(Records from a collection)
************

import Literature.NumberTheory.EllipticCurves.ManinSymbolsWeightKGamma1RankAllWeights
import Literature.NumberTheory.EllipticCurves.NewformsSpanGamma1Proofs
import Literature.NumberTheory.EllipticCurves.NewformGaloisRepIntegralityProofs
import HarnessLib

/-!
# Bounded denominators of rational cusp forms on `Γ₁(N)` (line `nsf`, crux `StarOptBNSF`, stmt-BirchSwinnertonDyer-27047)

**Stub S4 `stub_gamma1Bounded` of line `nsf` (v15), the print input «Shimura 1971, Thm. 3.52 / Deligne–Serre 1974
(2.7.2)» of the `E`-level route A″, CLOSED from the tree for every level `N ≥ 5` and weight `k ≥ 1`:**
a cusp form `F ∈ S_k(Γ₁(N))` whose `q`-expansion at `∞` (Mathlib `qExpansion 1`, the tree's `cuspCoeff`) has RATIONAL
coefficients has bounded denominators — some `D ≠ 0` makes the `q`-expansion of `D·F` integral
(`exists_boundedDenominators_gamma1`).

The deep input is the tree's Deligne–Serre theorem `ManinK.span_integralLattice1_of_five_le` (`S_k(Γ₁(N))` is spanned
over `ℂ` by the lattice `integralLattice1` of forms all of whose diamond translates have integral coefficients; `N ≥ 5`,
`k ≥ 1`; from the Eichler–Shimura rank count and Shimura's Thm. 3.52 argument).  The descent from `ℂ` to `ℚ` is done
WITHOUT Galois theory: pick a `ℂ`-basis `b` of `S_k(Γ₁(N))` inside the lattice and a `ℚ`-linear retraction
`π : ℂ → ℚ`; applying `π` to the rational identities `aₙ(F) = Σᵢ cᵢ aₙ(bᵢ)` (`aₙ(bᵢ) ∈ ℤ`) shows that the RATIONAL numbers
`π(cᵢ)` solve the same system, so `Σᵢ π(cᵢ) bᵢ` has the same `q`-expansion as `F`, hence equals `F`
(`eq_of_forall_cuspCoeff_eq_gamma1`); `D` is the product of the denominators of the `π(cᵢ)`.
BSD is not proved by this file; nothing here reads `r_an`.
-/

set_option linter.dupNamespace false
set_option autoImplicit false

noncomputable section

open scoped MatrixGroups ModularForm
open CongruenceSubgroup UpperHalfPlane
open Literature.NumberTheory.EllipticCurves.ModularForms

namespace Summit.BirchSwinnertonDyer.BirchSwinnertonDyer.Theorems.DepletionAtTwo.Gamma1Bounded

/-- `aₙ(c • f) = c · aₙ(f)` on `Γ₁(N)`. [folklore] -/
theorem cuspCoeff_smul {N : ℕ} {k : ℤ} (c : ℂ) (f : CuspForm (Gamma1 N) k) (n : ℕ) :
    cuspCoeff (c • f) n = c * cuspCoeff f n := by
  show (cuspCoeffₗ (k := k) (HeckeTGamma1.one_mem_strictPeriods_Gamma1 N) n) (c • f) =
    c * (cuspCoeffₗ (k := k) (HeckeTGamma1.one_mem_strictPeriods_Gamma1 N) n) f
  rw [map_smul, smul_eq_mul]

/-- `aₙ(Σᵢ fᵢ) = Σᵢ aₙ(fᵢ)` on `Γ₁(N)`. [folklore] -/
theorem cuspCoeff_sum {N : ℕ} {k : ℤ} {ι : Type*} (s : Finset ι) (f : ι → CuspForm (Gamma1 N) k) (n : ℕ) :
    cuspCoeff (∑ i ∈ s, f i) n = ∑ i ∈ s, cuspCoeff (f i) n := by
  show (cuspCoeffₗ (k := k) (HeckeTGamma1.one_mem_strictPeriods_Gamma1 N) n) (∑ i ∈ s, f i) =
    ∑ i ∈ s, (cuspCoeffₗ (k := k) (HeckeTGamma1.one_mem_strictPeriods_Gamma1 N) n) (f i)
  exact map_sum _ f s

/-- **Bounded denominators on `Γ₁(N)`** (`N ≥ 5`, `k ≥ 1`): a cusp form with rational Fourier coefficients at `∞`
has an integral multiple.  [cite: ShimuraIATAF1971, Thm. 3.52] [cite: DeligneSerreASENS1974, Prop. 2.7 (2.7.2)] -/
theorem exists_boundedDenominators_gamma1 {N : ℕ} [NeZero N] (hN : 5 ≤ N) {k : ℤ} (hk : 1 ≤ k)
    (F : CuspForm (Gamma1 N) k) (hrat : ∀ n : ℕ, ∃ r : ℚ, cuspCoeff F n = (r : ℂ)) :
    ∃ D : ℕ, D ≠ 0 ∧ ∀ n : ℕ, ∃ z : ℤ, cuspCoeff ((D : ℂ) • F) n = (z : ℂ) := by
  classical
  set L := integralLattice1 N k with hL
  have hspan : Submodule.span ℂ (L : Set (CuspForm (Gamma1 N) k)) = ⊤ :=
    ManinK.span_integralLattice1_of_five_le N hN k hk
  -- a `ℂ`-basis inside the lattice
  obtain ⟨B, hBL, hBspan, hBli⟩ := exists_linearIndependent ℂ (L : Set (CuspForm (Gamma1 N) k))
  have htop : ⊤ ≤ Submodule.span ℂ (Set.range ((↑) : B → CuspForm (Gamma1 N) k)) := by
    rw [Subtype.range_coe, hBspan, hspan]
  let b : Module.Basis B ℂ (CuspForm (Gamma1 N) k) := Module.Basis.mk hBli htop
  have hb : ∀ i, b i = (i : CuspForm (Gamma1 N) k) := fun i ↦ Module.Basis.mk_apply hBli htop i
  have hbint : ∀ (i : B) (n : ℕ), ∃ z : ℤ, (z : ℂ) = cuspCoeff (b i) n := fun i n ↦ by
    rw [hb]; exact exists_int_eq_cuspCoeff_of_mem_integralLattice1 (hBL i.2) n
  choose z hz using hbint
  choose r hr using hrat
  -- the `ℚ`-linear retraction and the rational recombination
  obtain ⟨π, hπ⟩ : ∃ π : ℂ →ₗ[ℚ] ℚ, ∀ q : ℚ, π (q : ℂ) = q := by
    -- (the tree's `Literature.Geometry.Kaehler.ComplexTorus.exists_ratLinear_retraction`, inlined to keep imports light)
    obtain ⟨g, hg⟩ := LinearMap.exists_leftInverse_of_injective (Algebra.linearMap ℚ ℂ)
      (LinearMap.ker_eq_bot.mpr (algebraMap ℚ ℂ).injective)
    exact ⟨g, fun q ↦ by simpa using LinearMap.congr_fun hg q⟩
  set c := b.repr F with hc
  set s := c.support with hs
  have hF : F = ∑ i ∈ s, c i • b i := by
    conv_lhs => rw [← b.linearCombination_repr F]
    rfl
  have hFn : ∀ n, cuspCoeff F n = ∑ i ∈ s, c i * cuspCoeff (b i) n := fun n ↦ by
    conv_lhs => rw [hF]
    rw [cuspCoeff_sum]
    exact Finset.sum_congr rfl fun i _ ↦ cuspCoeff_smul _ _ _
  set G : CuspForm (Gamma1 N) k := ∑ i ∈ s, ((π (c i) : ℚ) : ℂ) • b i with hG
  have hGn : ∀ n, cuspCoeff G n = ∑ i ∈ s, ((π (c i) : ℚ) : ℂ) * cuspCoeff (b i) n := fun n ↦ by
    rw [hG, cuspCoeff_sum]
    exact Finset.sum_congr rfl fun i _ ↦ cuspCoeff_smul _ _ _
  -- applying `π` to the rational identity `aₙ(F) = Σ cᵢ aₙ(bᵢ)`
  have hπr : ∀ n, r n = ∑ i ∈ s, π (c i) * (z i n : ℚ) := by
    intro n
    have h1 : (r n : ℂ) = ∑ i ∈ s, c i * (z i n : ℂ) := by
      rw [← hr n, hFn n]
      exact Finset.sum_congr rfl fun i _ ↦ by rw [hz]
    have h2 : π (r n : ℂ) = π (∑ i ∈ s, c i * (z i n : ℂ)) := by rw [h1]
    rw [hπ, map_sum] at h2
    rw [h2]
    refine Finset.sum_congr rfl fun i _ ↦ ?_
    have : c i * (z i n : ℂ) = ((z i n : ℚ)) • c i := by
      rw [Rat.smul_def]; push_cast; ring
    rw [this, map_smul, smul_eq_mul, mul_comm]
  have hGF : G = F := by
    refine eq_of_forall_cuspCoeff_eq_gamma1 fun n ↦ ?_
    rw [hGn, hr n, hπr n]
    push_cast
    exact Finset.sum_congr rfl fun i _ ↦ by rw [hz]
  -- the common denominator
  set D : ℕ := ∏ i ∈ s, (π (c i)).den with hD
  have hD0 : D ≠ 0 := Finset.prod_ne_zero_iff.mpr fun i _ ↦ (π (c i)).den_nz
  have hDint : ∀ i ∈ s, ∃ w : ℤ, (w : ℚ) = (D : ℚ) * π (c i) := by
    intro i hi
    obtain ⟨e, he⟩ : (π (c i)).den ∣ D := Finset.dvd_prod_of_mem _ hi
    refine ⟨(e : ℤ) * (π (c i)).num, ?_⟩
    rw [he]
    push_cast
    have := Rat.mul_den_eq_num (π (c i))
    linear_combination -(e : ℚ) * this
  choose! w hw using hDint
  refine ⟨D, hD0, fun n ↦ ⟨∑ i ∈ s, w i * z i n, ?_⟩⟩
  rw [cuspCoeff_smul, ← hGF, hGn]
  push_cast
  rw [Finset.mul_sum]
  refine Finset.sum_congr rfl fun i hi ↦ ?_
  rw [← hz, ← mul_assoc]
  congr 1
  have := hw i hi
  exact_mod_cast this.symm

/-- **Stub S4 of line `nsf` (v15), registered signature**: for `N ≥ 5`, every weight `k ≥ 1` and every
`F ∈ S_k(Γ₁(N))` with rational `q`-expansion coefficients at `∞` (`qExpansion 1`), some `D ≠ 0` makes the
`q`-expansion of `τ ↦ D·F(τ)` integral. [cite: ShimuraIATAF1971, Thm. 3.52] [cite: DeligneSerreASENS1974, Prop. 2.7] -/
theorem stub_gamma1Bounded :
    ∀ (N : ℕ) [NeZero N], 5 ≤ N → ∀ (k : ℤ), 1 ≤ k → ∀ (F : CuspForm (CongruenceSubgroup.Gamma1 N) k),
      (∀ n : ℕ, ∃ r : ℚ, PowerSeries.coeff n (UpperHalfPlane.qExpansion (1 : ℝ) F) = (r : ℂ)) →
      ∃ D : ℕ, D ≠ 0 ∧ ∀ n : ℕ, ∃ z : ℤ,
        PowerSeries.coeff n
          (UpperHalfPlane.qExpansion (1 : ℝ) (fun τ : UpperHalfPlane ↦ (D : ℂ) * F τ)) = (z : ℂ) := by
  intro N _ hN k hk F hrat
  obtain ⟨D, hD0, hint⟩ := exists_boundedDenominators_gamma1 hN hk F hrat
  refine ⟨D, hD0, fun n ↦ ?_⟩
  obtain ⟨z, hz⟩ := hint n
  refine ⟨z, ?_⟩
  have hfun : (fun τ : UpperHalfPlane ↦ (D : ℂ) * F τ) = ⇑((D : ℂ) • F) := by
    funext τ; simp [smul_eq_mul]
  rw [hfun]
  exact hz

end Summit.BirchSwinnertonDyer.BirchSwinnertonDyer.Theorems.DepletionAtTwo.Gamma1Bounded

end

************

▸ ACTIVITY: Check all the records above and select each line where the string "obtain" is found.

▸ RESULT OF THE TASK:
  obtain ⟨B, hBL, hBspan, hBli⟩ := exists_linearIndependent ℂ (L : Set (CuspForm (Gamma1 N) k))
  obtain ⟨π, hπ⟩ : ∃ π : ℂ →ₗ[ℚ] ℚ, ∀ q : ℚ, π (q : ℂ) = q := by
    obtain ⟨g, hg⟩ := LinearMap.exists_leftInverse_of_injective (Algebra.linearMap ℚ ℂ)
    obtain ⟨e, he⟩ : (π (c i)).den ∣ D := Finset.dvd_prod_of_mem _ hi
  obtain ⟨D, hD0, hint⟩ := exists_boundedDenominators_gamma1 hN hk F hrat
  obtain ⟨z, hz⟩ := hint n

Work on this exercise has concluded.